• **Task statement**:
Give back an exact copy of the lines below, from the first through the line with "on this cell.)"; please stop there.

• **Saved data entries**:
import Summits.HubbardSuperconductivity.HubbardSuperconductivity.Theorems.AnisotropyChordTransferFibre3RowCBand
import Summits.HubbardSuperconductivity.HubbardSuperconductivity.Theorems.AnisotropyChordTransferFibre3RowCL2N00275

/-!
# Route `AnisotropyChord` / H0 rotor rung, LEVEL 2 row C (KT-2b), BANDED η-FACTORISED SHARP program: the cell `ν ∈ [275, 316]/10⁶`, `a ∈ [27/40, 11/16]`

One `(ν, a)`-cell of the `∀L ≥ 128` kernel certificate of the off-pole tail bound (KT-2b″) with the PartN41-E §1 window-shell
cancellation, the η²-factorised evaluation AND the manifold t-band in the `t·R̄` slots (`…RowCBand`: `rowCEFT`):
★ `cellT00275C06750W06875_rowC` : `RowC.rowCCellCheckFT colN00275 27/40 11/16 436/100 23/25 (50, 24) = true` (one kernel `decide`), composed with
`RowC.offPoleTail_of_rowCCheckFT`, the column's X-sum bracket `xsN00275` and p2's `colN00275_check`:
★★ `offPoleTailT_cellN00275C06750W06875`: for EVERY `L ≥ 128` and every ground two-magnon profile (`0 ≤ Δ < 1`) with `ν`, `a` in the cell,
`‖R′‖² − P − lowN ≤ (23/25)·η_eff·(2ε₁ − T⁺)·U`.  (Supersedes the crude/sharp constants of `…RowCL2N/L2S00275…` on this cell.)
Prover seat `hubbard-h0-rotor-p1` g28–g29 (route lead); helper for piece A = stmt-HubbardSuperconductivity-23918 of rung 19089
(`--supports`, helper class).  Nothing here proves superconductivity in the Hubbard model; one kernel-certified piece of ONE
conditional reduction (the GM₃ ∀L certificate, Level-2 row C = KT-2b); the rotor TARGET as originally worded stays FALSE (g15 verdict).
Mathlib + the tree only; no sorry.  Generated by p1 g28–g29 rowc/mkfiles.py (HOME/hubbard-h0-rotor-p1/rowc/).
-/

set_option linter.dupNamespace false
set_option autoImplicit false

open Literature.Analysis.ValidatedNumerics

namespace Summit.HubbardSuperconductivity.HubbardSuperconductivity.Theorems.AnisotropyChord.Transfer.Fibre3.L2.KT2b

open L2.N1

/-- ★ the banded η-factorised sharp row-C `RExpr` cell check passes with `b = 23/25` on `a ∈ [27/40, 11/16]` over the column `colN00275`. -/
theorem cellT00275C06750W06875_rowC :
    RowC.rowCCellCheckFT colN00275 ((27 : ℚ) / 40) ((11 : ℚ) / 16) ((436 : ℚ) / 100) ((23 : ℚ) / 25) (50, 24) = true := by
  decide +kernel

/-- ★★ on this cell, for EVERY `L ≥ 128` and every ground profile: `‖R′‖² − P − lowN ≤ (23/25)·η_eff·(2ε₁ − T⁺)·U`. -/
theorem offPoleTailT_cellN00275C06750W06875 (L : ℕ) [NeZero L] (hL : 128 ≤ L) {Δ lam2 : ℝ} {f : Tor L → ℝ} (hΔ0 : 0 ≤ Δ) (hΔ1 : Δ < 1)
    (hf : IsGroundTwoMagnon L Δ lam2 f)
    (hν1 : (275 : ℝ) / 1000000 ≤ lam2 / (2 * Real.pi / L) ^ 2) (hν2 : lam2 / (2 * Real.pi / L) ^ 2 ≤ (316 : ℝ) / 1000000)
    (ha1 : ((27 : ℝ) / 40) ≤ Δ * f (K1 L)) (ha2 : Δ * f (K1 L) ≤ ((11 : ℝ) / 16)) :
    (ip L (resid L Δ f) (resid L Δ f)).re - polePart L Δ f - lowNormPart L Δ f
      ≤ ((23 : ℝ) / 25) * etaEff L lam2 * (2 * eps1 L - Tplus L Δ f) * Uunit L Δ f := by
  have h := RowC.offPoleTail_of_rowCCheckFT L colN00275 ((27 : ℚ) / 40) ((11 : ℚ) / 16) ((436 : ℚ) / 100) ((23 : ℚ) / 25) (50, 24) 1000000
    cellT00275C06750W06875_rowC colN00275_check xsN00275 hL hΔ0 hΔ1 hf
    (by simpa [colN00275] using hν1) (by simpa [colN00275] using hν2) (by push_cast; simpa using ha1) (by push_cast; simpa using ha2)
  simpa using h

end Summit.HubbardSuperconductivity.HubbardSuperconductivity.Theorems.AnisotropyChord.Transfer.Fibre3.L2.KT2b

• **Answer box**:
import Summits.HubbardSuperconductivity.HubbardSuperconductivity.Theorems.AnisotropyChordTransferFibre3RowCBand
import Summits.HubbardSuperconductivity.HubbardSuperconductivity.Theorems.AnisotropyChordTransferFibre3RowCL2N00275

/-!
# Route `AnisotropyChord` / H0 rotor rung, LEVEL 2 row C (KT-2b), BANDED η-FACTORISED SHARP program: the cell `ν ∈ [275, 316]/10⁶`, `a ∈ [27/40, 11/16]`

One `(ν, a)`-cell of the `∀L ≥ 128` kernel certificate of the off-pole tail bound (KT-2b″) with the PartN41-E §1 window-shell
cancellation, the η²-factorised evaluation AND the manifold t-band in the `t·R̄` slots (`…RowCBand`: `rowCEFT`):
★ `cellT00275C06750W06875_rowC` : `RowC.rowCCellCheckFT colN00275 27/40 11/16 436/100 23/25 (50, 24) = true` (one kernel `decide`), composed with
`RowC.offPoleTail_of_rowCCheckFT`, the column's X-sum bracket `xsN00275` and p2's `colN00275_check`:
★★ `offPoleTailT_cellN00275C06750W06875`: for EVERY `L ≥ 128` and every ground two-magnon profile (`0 ≤ Δ < 1`) with `ν`, `a` in the cell,
`‖R′‖² − P − lowN ≤ (23/25)·η_eff·(2ε₁ − T⁺)·U`.  (Supersedes the crude/sharp constants of `…RowCL2N/L2S00275…` on this cell.)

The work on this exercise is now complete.